Format( "Best", 12 ),

Set Values(

[111, 222, 333, 444, 111, 222, 333, 555, 111, 222, 555, 444, 111, 222,

555, 666, 777, 888]

)

)

);

// the table needs to be sorted for the formula in the next step to work

dt1 << Sort(Replace table,

       By( :ID, :ID2 ),

       Order( Ascending, Ascending )

);

// Add an auxiliary column

dt1 << New Column( "Repeat",

Numeric,

"Nominal",

Format( "Best", 12 ),

Formula( If(:ID2 != Lag(:ID2, 1) | Row() == 1, 1, Lag(:Repeat, 1) + 1) )

);

:Repeat << Delete Formula; // faster than 'for each row()'

// Split

dt2 = dt1 << Split(

Split By( :ID2 ),

Split( :Value ),

Group( :ID, :Repeat )

);

// Delete aauxiliary column

dt2 << deleteColumn(:Repeat);

ron_horne

Super User

Joined:

Jun 23, 2011

thanks msharp​,

by the way, in a previous post @MS offerd this formula for indexing      :Sum( :ID[Index( 1, Row() )] == :ID )@ms offerd this formula for indexing      :Sum( :ID[Index( 1, Row() )] == :ID )

Re: Syntax: How do I create an index column by ID

is there a way for using it in this context? with two index columns and one of them is alphabetic?

best,

ron

msharp

Super User

Joined:

Jul 28, 2015

I would stay away from this approach in general, static data is generally safer than dynamic data.
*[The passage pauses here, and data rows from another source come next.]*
import Literature.NumberTheory.LFunctions.LagariasDifferencedXiDefs
import Literature.NumberTheory.LFunctions.LagariasXiShiftHermiteBiehler
import Literature.NumberTheory.LFunctions.SuzukiCanonicalSystem
import Literature.NumberTheory.LFunctions.ZetaLogDerivRH
import Literature.Analysis.DeBrangesSpaces.Basic
import HarnessLib

/-!
# Lagarias' differenced `ξ`-functions: Lemma 2.1 (2), Lemma 2.2, Theorems 2.1 and 3.1 (Lagarias 2005, §2–§3)

LINE 1 — LABEL: RH-FREE corpus typing (cell rh-crit/dbl, corpus C2, source S5, typer t4). The unconditional
statements (Lemma 2.2, Theorem 2.1 (1), Theorem 3.1 (1)) are RH-FREE literature; Lemma 2.1 (2), Theorem 2.1 (2)
and Theorem 3.1 (2) are RH-CONSEQUENCES, printed "Assuming the Riemann hypothesis", and carry the explicit
binder `RiemannHypothesis → …` (never dropped, never asserted). bears_on: LADDER-RH B-C/B-P (COLUMN 6,
de Branges). WHAT THIS IS NOT: not a route, not a proof plan for RH, no positivity condition at `E_ζ` is asserted
(Conrey–Li guard); typing these theorems fixes vocabulary, it does not move RH; nothing here bears on the truth
of RH.

Source: J. C. Lagarias, *Zero spacing distributions for differenced L-functions*, Acta Arith. 120 (2005),
no. 2, 159–184, doi:10.4064/aa120-2-4 = arXiv:math/0601653 [Lagarias2005] (held: `paper:arxiv-math_0601653`;
read at the chunk locators §2 = p0004–p0006, §3 = p0007 of the held text; arXiv-version pages: Lemma 2.1
pp. 4–5, Lemma 2.2 p. 6, Theorem 2.1 p. 8, Theorem 3.1 p. 9). The OBJECTS of §2 — `E_h`, `E_{h,θ}`, `A_h`,
`B_h`, `A_{h,θ}`, `B_{h,θ}` (`diffXiE`, `diffXiErot`, `diffXiA`, `diffXiB`, `diffXiArot`, `diffXiBrot`), the
`s`-variable involution `E♯(s) = conj E(1 − s̄)` and the decomposition `E = A − iB` of Lemma 2.2 (`critReflect`,
`critRePart`, `critImPart`), and the counting vocabulary (`critZeroOrdinates`, `AllZerosOnCriticalLine`,
`AllZerosSimple`, `critZeroCountOn`, `CritZerosInterlace`, `stripZeroCount` = `N(T, F)`) — are the cell's shared
definitions module `LagariasDifferencedXiDefs.lean` (typer t5), CITED, not restated. This module adds the
numbered STATEMENTS of §2–§3, AS PRINTED, in Lagarias' `s`-variable:

* **Lemma 2.1 (2)** (RH ⟹ `|ξ(h + s)| > |ξ(h + 1 − s̄)|` on `Re s > ½` for every `h > 0`) — PROVED
  (`lagarias2005_lemma_2_1_2`) from the tree's Hadamard-product comparison under a zero-free half-plane
  (`norm_riemannXi_shift_reflect_lt_of_zeroFree`, SuzukiCanonicalSystem.lean) and RH-zero-freeness
  (`riemannZeta_ne_zero_of_riemannHypothesis`); part (1) is the tree's `lagarias2005_lemma_2_1(_holds)`
  (LagariasXiShiftHermiteBiehler{,Proofs}.lean), CITED. Hence `E_{h,θ}` satisfies hypothesis (2.6) of Lemma 2.2
  for `h ≥ ½`, and for `h > 0` under RH (`diffXiErot_critHB`, `diffXiErot_critHB_rh`; for `h ≤ −½` the
  inequality is reversed, cf. `not_isHermiteBiehler_xiShift_neg` in the §4–6 module).
* **Lemma 2.2** (de Branges' lemma [deB59] in the `s`-variable): first conclusion (all zeros of `A`, `B` on the
  critical line) PROVED (`lagarias2005_lemma_2_2_zeros`: the printed three-line argument; entireness is not
  used); second conclusion (the zeros interlace, counting multiplicity — Remark (1)) = NAMED FACT
  `lagarias2005_lemma_2_2_interlace` over the Defs module's `CritZerosInterlace`. The printed proof shows the
  phase `φ` of `E(½+it)` is strictly increasing ((2.7)–(2.8)); the multiplicity clause needs `φ′ > 0`,
  de Branges' form. The rotation remark (`E_θ = e^{iθ}E` again satisfies (2.6)) is `critHB_rotate`.
* The DICTIONARY to the tree's `z`-variable de Branges vocabulary (`s = ½ − iz`):
  `critReflect E (½ − iz) = sharp (E ∘ (½ − i·)) z` and (2.6) ⟺
  `Literature.Analysis.DeBrangesSpaces.IsHermiteBiehler (E ∘ (½ − i·))` (the inequality-only predicate of
  Basic.lean, as the cell prescribes; no new Hermite–Biehler predicate is introduced — hypothesis (2.6) is
  written out where Lagarias writes it out): `critReflect_half_sub_I_mul`, `isHermiteBiehler_half_sub_I_mul_iff`.
* **Theorem 2.1** (1) `|h| ≥ ½` unconditional / (2) `0 < |h| < ½` under RH: zeros of `A_{h,θ}`, `B_{h,θ}` on the
  line, simple, interlacing — NAMED FACTS `lagarias2005_thm_2_1_1/_2`, in the same shape as the §5 analogue
  `lagarias2005_thm_5_1_1/_2` (discharged in the sibling `LagariasDifferencedXiProofs.lean`: on `Re s = ½ + h`
  the phase of `ξ` has velocity `Re ξ′/ξ > 0`, tree `Lagarias1999Eq14.re_logDeriv_riemannXi_pos_of_one_le_re` /
  `Lagarias1999_riemannHypothesis_iff_holds`, which gives simplicity and alternation). The values
  `A_{h,θ}(½+it) = Re(e^{iθ}ξ(½+it+h))`, `B_{h,θ}(½+it) = −Im(…)` (`diffXiArot_critical`, `diffXiBrot_critical`)
  and the sign-corrected printed symmetry `B_h(s̄) = −conj B_h(s)` (`diffXiB_conj`; the text says "similarly"
  to `A_h(s̄) = conj A_h(s)` = the Defs module's `diffXiA_conj`) are PROVED here.
* **Theorem 3.1** (1)/(2): `N(T, A_{h,θ}) = (1/π)T log T − (1/π)(log 2π + 1)T + O(log T)`, `T ≥ 2` — NAMED FACTS
  `lagarias2005_thm_3_1_1/_2` with `N(T,F)` = `stripZeroCount` and main term `lagariasZeroCountMain`, the
  constant uniform in `θ` but allowed to depend on `h`: the printed "independent of `h` and `θ`" cannot hold
  over all `|h| ≥ ½` (for fixed `T` the count `N(T, A_{h,θ})` → ∞ as `h → ∞`, the phase of `ξ(½+h+it)`
  having velocity `Re ξ′/ξ ≍ ½ log h`; the printed proof treats `h` as fixed, the `h`-dependence of (3.4)
  sitting in its `O`-term) — the only deviation from print, and it weakens nothing that is true; printed
  "`|T| ≥ 2`" read as `T ≥ 2`. Inputs of the printed proof: argument principle, Stirling, `arg ζ(σ+it) = O(log t)`
  on a zero-free half-plane — the inputs of the tree's (undischarged) `riemann_von_mangoldt`.

Deliberately NOT here: §1, Remark (2) after Lemma 2.2 ("it can be shown that there exist entire functions of
fast growth … satisfying (2.6)"), the unnumbered remark after Theorem 3.1 on Ki's and Levinson's counts for
`ζ̂` ([Ki04], [Le71]), §4–§6 (`LagariasDifferencedXiSpacings.lean`, typer t5, incl. Lemma 6.1 (i)/(ii)).
-/

noncomputable section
You have to ask yourself how important is the order of the data?  This solution will keep the keys in order, but the values are free to roam.  BUT...

That solution will only work with numeric columns.  If we were to replace :ID2 with :ID2Num where A's = 1, B's =2 ect. you could simply use an & statement, thus :Sum( :ID[Index( 1, Row() )] == :ID & :ID2Num[Index( 1, Row() )] == :ID2Num ) for the formula.

If you have character columns you'll have to be more creative.  Thus for the formula:

length(concat items(:ID2[Index( 1, Row() )],"")) - length(substitute(concat items(:ID2[Index( 1, Row() )],""), :ID2,""))

or

dt1 << New Column("Concat", Character, Nominal, Formula(:ID2 || char(:ID)));

dt1 << New Column("Repeat", Character, Nominal, Formula((length(concat items(:Concat[Index( 1, Row() )],"")) - length(substitute(concat items(:Concat[Index( 1, Row() )],""), :Concat,"")))/2)); //the 2 at the end accounts for the length of the concatenated string

There's a lot going on here, and I don't have the energy to explain it now.  But let me know if you have questions; really, there's a more viable simpler solution above.

ron_horne

Super User

Joined:

Jun 23, 2011

thanks msharp​,

it works great.

and you are write, keeping things simple is probably the best way to go.